Executives need to take a systematic approach to OT security that brings people, processes, and culture together to help address business risk across the enterprise, Bren reveals. “The OTORIO platform provides a holistic understanding of these risks and guides enterprises with detailed mitigation playbooks to reduce risks prior to the occurrence of an incident. This unique approach offers customers a value-based solution that enables them to manage risk in advance rather than reacting (pulling the cables) when an incident occurs.”

Shrivastava identifies two major forces – a high degree of interdependence between devices and manual processes to create asset inventories and mitigate vulnerabilities. “This is time-consuming, labor intensive, and not actionable. Then there is the IT/OT convergence story. People can apply IT best practices to OT situations in order to overcome some of these drawbacks. These can include things like the automatic creation of an asset inventory or having a single pane of glass through which you manage your IT and OT assets,” he added.

Essentially, OTORIO is a discovery source and ServiceNow is a system of action, according to Shrivastava.

The OTORIO-ServiceNow survey also found that 81 percent of respondents manage OT risks by performing manual, on-demand risk reduction activities, periodically or only after an incident occurs, confirming the prevalence of the ‘reactive approach’ to cyber security. “A concerning number of companies are using a reactive, manual approach that is time/resource consuming and ineffective.
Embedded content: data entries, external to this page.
/-- **Stub statement 1 — leaf-hugging enemies (Roy 2013 §7 Steps 1–5, instrumented).** If `(ξ, η)`
(`η ≠ 0`) is NOT in `ℚ̄ × ℚ̄` and the small-value hypothesis holds with `ν = 2+β−τ+δ`,
`0 < δ ≤ δ_R`, `1 < τ < 2 < …`, then for some `C ≥ 1` and INFINITELY MANY `N` there is a
leaf-hugging pair with `Dg = C N^{2e(δ)}`, `H = C N^{b(δ)(1+β−τ)}`, `L = N^{β+δ−τ}/C`,
`S = N^{β+δ}/C`. Why plausibly true: it is Roy's own proof run without its last line — for every
large `N` Steps 1–2 give a `ℚ`-irreducible 0-dimensional `Z_N` and a point `α_N ∈ Z_N` with BOTH
`T log pdist(α_N, γ) ≤ −B/deg Z_N` and `log adist(α_N, A_γ) ≤ −B/deg Z_N`, `B/deg Z_N ≥ κ N^{δ+β}`
(tree `Roy2013.ZeroConfigK.step2_distance_sum` keeps the `max`; `adist = |y − η e^{x−ξ}|`,
`|x − ξ| ≤ 2c₂² pdist` by `Roy2013.lemma_4_1`; `θ(x,y) − θ(ξ,η) = e^{−x}(y − ηe^{x−ξ})`); Steps 3/5
(tree `ZeroConfigK.step3_bounds`, `Roy2013.endgame_step`, valid for EVERY large `N` as long as no
contradiction is drawn, i.e. for `δ ≤ δ_R`) bound `deg Z_N ≪ N^{e(δ)}`, `h(α_N) ≤ h(Z_N)/deg Z_N + 3
≪ N^{b(δ)(1+β−τ)}`; `Z_N ≠ Z_{N+1}` for infinitely many `N` (else `γ ∈ Z(ℂ) ⊂ ℙ²(ℚ̄)`), and two
distinct Galois orbits are disjoint, so `α_N ≠ α_{N+1}`; the compositum has degree
`≤ deg Z_N · deg Z_{N+1}`. Size: L (re-exposes per-level data now internal to
`RoySmallValueMain.lean`'s single `by_contra`). Uses `1 < τ` (`b(δ)`), the crux's own count and edge. -/
def LeafHuggingEnemies : Prop :=
  ∀ (ξ η : ℂ), η ≠ 0 → ¬ (IsAlgebraic ℚ ξ ∧ IsAlgebraic ℚ η) →
    ∀ (β τ δ : ℝ), 1 < τ → τ < 2 → τ < β → 0 < δ → δ ≤ royGap β τ →
      SmallValueHyp ξ η β τ (2 + β - τ + δ) →
      ∃ C : ℝ, 1 ≤ C ∧ ∃ᶠ N : ℕ in atTop,
        LeafPair ξ η (C * (N : ℝ) ^ (2 * degExp β τ δ)) (C * (N : ℝ) ^ htExp β τ δ)
          ((N : ℝ) ^ (β + δ - τ) / C) ((N : ℝ) ^ (β + δ) / C)

/-- **Stub statement 2 — leaf-quotient rigidity (the Hermite–Lindemann-measure content).** For
`η ≠ 0` there is `c = c(ξ, η) > 0` such that every leaf-hugging pair with `Dg, H ≥ 1`, `L, S ≥ c`
satisfies `S ≤ c·nwBound Dg H L`. Why plausibly true: put `a = x − x'`, `b = y/y'` (`y' ≠ 0`
because `θ(x',y')` is `e^{−S}`-close to `θ(ξ,η) = ηe^{−ξ} ≠ 0` — this is where `η ≠ 0` is used);
`leafInvariant_translate` gives `|b e^{−a} − 1| ≤ C e^{−S}`, `|a| ≤ 2e^{−L}`; `(a,b) ≠ (0,1)` since
the points differ; if `a = 0` or `b = 1`, Liouville (`log|z| ≥ −D(h(z)+log 2)`) gives `S ≤ C·Dg·H`;
otherwise Nesterenko–Waldschmidt 1996, Main Theorem (arXiv:math/0002047 p. 1, printed with the
explicit constant 211; shape = `Sketch.NesterenkoWaldschmidt1996` of SketchIdeator3.lean) with
`θ := a`, `β := a`, `α := b`, `D ≤ Dg`, `log A, log B ≤ 2H + 1` and the FREE parameter
`log E := min(L + log(Dg(2H+1)) − log 4, Dg·H)` (legal because `2E|a| ≤ D log A`), whose 27
monomials are each dominated by one of the three terms of `nwBound` (triage r1-2/r1-3 recount).
Size: M–L (needs NW1996 vendored as a Literature named fact; everything else is height
bookkeeping with `weilHeight₁_mul_le`, `exists_weilHeight₁_le_of_isAlgebraic`). No Roy machinery. -/
def LeafQuotientRigidity : Prop :=
  ∀ (ξ η : ℂ), η ≠ 0 → ∃ c : ℝ, 0 < c ∧
    ∀ (Dg H L S : ℝ), 1 ≤ Dg → 1 ≤ H → c ≤ L → c ≤ S → LeafPair ξ η Dg H L S →
      S ≤ c * nwBound Dg H L

/-- **Stub statement 3 — the kill bookkeeping (pure real analysis).** For `1 < τ < 2 < …`, `β > τ`
there is `0 < δ₁ < δ_R` such that for every `δ ∈ (δ₁, δ_R]`, all constants `C ≥ 1`, `c > 0`, and
all large `N`: the side conditions hold and `c·nwBound(C N^{2e}, C N^{b(1+β−τ)}, N^{β+δ−τ}/C) <
N^{β+δ}/C`. Why true: at `δ = δ_R`, `e = 0` and `b(1+β−τ) = β − 1`, so the three terms have
`N`-exponents `β−1`, `β−2+τ−δ_R`, `2τ−2−2δ_R` against `β+δ_R` — margins `1+δ_R`, `(2−τ)+2δ_R`,
`β+2−2τ+3δ_R`, all positive (checked on an 84-point grid and symbolically by triage r1-3,
Scratch2.lean); strict margins absorb `log` factors and constants and persist on `(δ₁, δ_R]` by
continuity. Size: M. The resulting `δ₁(β,τ)` is the line's new exponent (generic branch
`2.5(2−τ)(τ−1)/(2+3β−2τ)`, e.g. `(τ,β) = (1.5,2)`: `δ_R = 0.1667 ↦ δ₁ ≈ 0.125`). -/
def KillBookkeeping : Prop :=
  ∀ (β τ : ℝ), 1 < τ → τ < 2 → τ < β →
    ∃ δ₁ : ℝ, 0 < δ₁ ∧ δ₁ < royGap β τ ∧ ∀ δ : ℝ, δ₁ < δ → δ ≤ royGap β τ →
      ∀ (C c : ℝ), 1 ≤ C → 0 < c → ∀ᶠ N : ℕ in atTop,
        1 ≤ C * (N : ℝ) ^ (2 * degExp β τ δ) ∧ 1 ≤ C * (N : ℝ) ^ htExp β τ δ ∧
        c ≤ (N : ℝ) ^ (β + δ - τ) / C ∧ c ≤ (N : ℝ) ^ (β + δ) / C ∧
        c * nwBound (C * (N : ℝ) ^ (2 * degExp β τ δ)) (C * (N : ℝ) ^ htExp β τ δ)
            ((N : ℝ) ^ (β + δ - τ) / C) < (N : ℝ) ^ (β + δ) / C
It doesn’t protect them or limit the damage, leaving them open to downtime and financial loss, which is unacceptable for most companies because the consequences are far-reaching, affecting supply chains and business continuity.” 

However, the OTORIO-ServiceNow survey says that there seems to be a shift toward automation. More companies are looking to leverage automated tools to proactively reduce risk levels so they can identify vulnerabilities and eliminate them before they become risks.

The OTORIO-ServiceNow results also found that 78 percent of stakeholders are planning on increasing their OT security budget in 2023, on average by 29 percent, marking a significant increase, given the global economic slowdown and budget slashes. “The increase clearly shows how important the issue of protecting OT assets is to the survey’s respondents and reinforces their need to close the gap, by using the increased budget to realize the strategies and implement solutions. Companies that are looking to reduce spending should take care not to do it at the expense of security, as it may lead to greater financial loss and could damage business continuity,” it added.

In February, OTORIO disclosed the presence of wireless IIoT vulnerabilities that provide a direct path to internal OT networks, enabling hackers to bypass the common protection layers in the environments. The research found 38 vulnerabilities in hardware from four vendors, all of which OTORIO examined, some of them under a responsible disclosure process, making this a widespread issue.

Anna Ribeiro

Industrial Cyber News Editor. Anna Ribeiro is a freelance journalist with over 14 years of experience in the areas of security, data storage, virtualization and IoT.